Task directions: What is the number of lines in the following data that contain "absNorm"? Answer with the number alone.

[[ Records for the exercise open ]]

include hθ hy hsq hϖ hinert in
/-- **THE CELLS OF THE RECORD'S PAIR WITH THEIR DEGREES AND THEIR RECURSION** (file 247 + the two theorems above):
`u₀`, `P` with `Pᴴ H_w P = J₃(u₀)`, cells `gₙ ↦ P · cell(ϖ, n) · P⁻¹`, `deg Tₙ = #(K_v gₙ K_v / K_v) =
(N(v)³ + 1) N(v)^{4n−3}` for `n ≥ 1`, `deg T₀ = 1`, and the tree recursion — rows 6–9 / 9′ and 11 / 11′ of the
Satake memo, as printed, for every cell, on the record's own pair. -/
theorem exists_cells_three_term_and_ncard_record (k : Type*) [Field k] [CharZero k]
    (hl : Submodule.span (𝓞 (maximalRealSubfield K)) (Set.range l) = ⊤)
    (he : v.asIdeal.ramificationIdx' w.asIdeal = 1)
    {H : Matrix (Fin 3) (Fin 3) K} (hH : H.IsHermitian) (hdet : IsUnit H.det) (hgood : w ∉ badSet H) :
    letI := tensorStarRing K v
    letI := starRingOfQuadratic (finrank_eq_two K v w hθ hy hsq)
      (localConj v w hθ.symm (span_pair_eq_top K hy) hsq (complexConj K))
      (localConj_ne_one v w hθ.symm (span_pair_eq_top K hy) hsq (complexConj K)
        (complexConj_apply_eq_neg K hθ hy))
    ∃ (u₀ : (v.adicCompletionIntegers (maximalRealSubfield K))ˣ) (P : GL (Fin 3) (w.adicCompletion K))
      (g : ℕ → ↥(formUnitaryGroup (tensorGram K v H))),
      P ∈ (Matrix.GeneralLinearGroup.map (algebraMap
        (integralClosure (v.adicCompletionIntegers (maximalRealSubfield K)) (w.adicCompletion K))
        (w.adicCompletion K))).range ∧
      (P : Matrix (Fin 3) (Fin 3) (w.adicCompletion K))ᴴ * H.map (algebraMap K (w.adicCompletion K)) * P =
        J3 (algebraMap (v.adicCompletionIntegers (maximalRealSubfield K)) (w.adicCompletion K)
          (u₀ : v.adicCompletionIntegers (maximalRealSubfield K))) ∧
      (∀ n, ((recordNonSplitEquiv' K v w hθ hy hsq H (g n) :
          ↥(formUnitaryGroup (H.map (algebraMap K (w.adicCompletion K))))) : GL (Fin 3) (w.adicCompletion K)) =
        P * cell (irreducible_uniformiser (map_maximalIdeal_integralClosure_eq_of_irreducible v w hϖ hinert) hϖ) n
          * P⁻¹) ∧
      (∀ n, 1 ≤ n → (orbit (recordHyperspecial K v l H) (g n : _ ⧸ recordHyperspecial K v l H)).ncard =
        (Ideal.absNorm v.asIdeal ^ 3 + 1) * Ideal.absNorm v.asIdeal ^ (4 * n - 3)) ∧
      (orbit (recordHyperspecial K v l H) (g 0 : _ ⧸ recordHyperspecial K v l H)).ncard = 1 ∧
      ∃ hfin : ∀ n, Finite (orbit (recordHyperspecial K v l H) (g n : _ ⧸ recordHyperspecial K v l H)),
        (∀ n, letI := hfin 1; letI := hfin (n + 1 + 1); letI := hfin (n + 1 + 1 + 1); letI := hfin (n + 1);
          doubleCosetOp k (recordHyperspecial K v l H) (g 1) *
              doubleCosetOp k (recordHyperspecial K v l H) (g (n + 1 + 1)) =
            doubleCosetOp k (recordHyperspecial K v l H) (g (n + 1 + 1 + 1)) +
              ((Ideal.absNorm v.asIdeal : k) - 1) • doubleCosetOp k (recordHyperspecial K v l H) (g (n + 1 + 1)) +
              (Ideal.absNorm v.asIdeal : k) ^ 4 • doubleCosetOp k (recordHyperspecial K v l H) (g (n + 1))) ∧
        (letI := hfin 1; letI := hfin (0 + 1); letI := hfin (0 + 1 + 1); letI := hfin 0;
          doubleCosetOp k (recordHyperspecial K v l H) (g 1) *
              doubleCosetOp k (recordHyperspecial K v l H) (g (0 + 1)) =
            doubleCosetOp k (recordHyperspecial K v l H) (g (0 + 1 + 1)) +
              ((Ideal.absNorm v.asIdeal : k) - 1) • doubleCosetOp k (recordHyperspecial K v l H) (g (0 + 1)) +
              ((Ideal.absNorm v.asIdeal : k) ^ 4 + Ideal.absNorm v.asIdeal) •
                doubleCosetOp k (recordHyperspecial K v l H) (g 0)) :=
  (exists_cells_three_term_record K v w hθ hy hsq hϖ hinert l k hl he hH hdet hgood).elim fun u₀ h =>
    h.elim fun P h => h.elim fun g h => h.elim fun hP h => h.elim fun hPHP h => h.elim fun himg h =>
      ⟨u₀, P, g, hP, hPHP, himg,
        fun n hn => ncard_orbit_record_of_coe_eq K v w hθ hy hsq hϖ hinert l hl he H u₀ P n hn (g n) hP hPHP
          (himg n),
        ncard_orbit_record_of_coe_eq_zero K v w hθ hy hsq hϖ hinert l hl H u₀ P (g 0) hP hPHP (himg 0), h⟩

[[ Records for the exercise closed ]]

Finished exercise: 5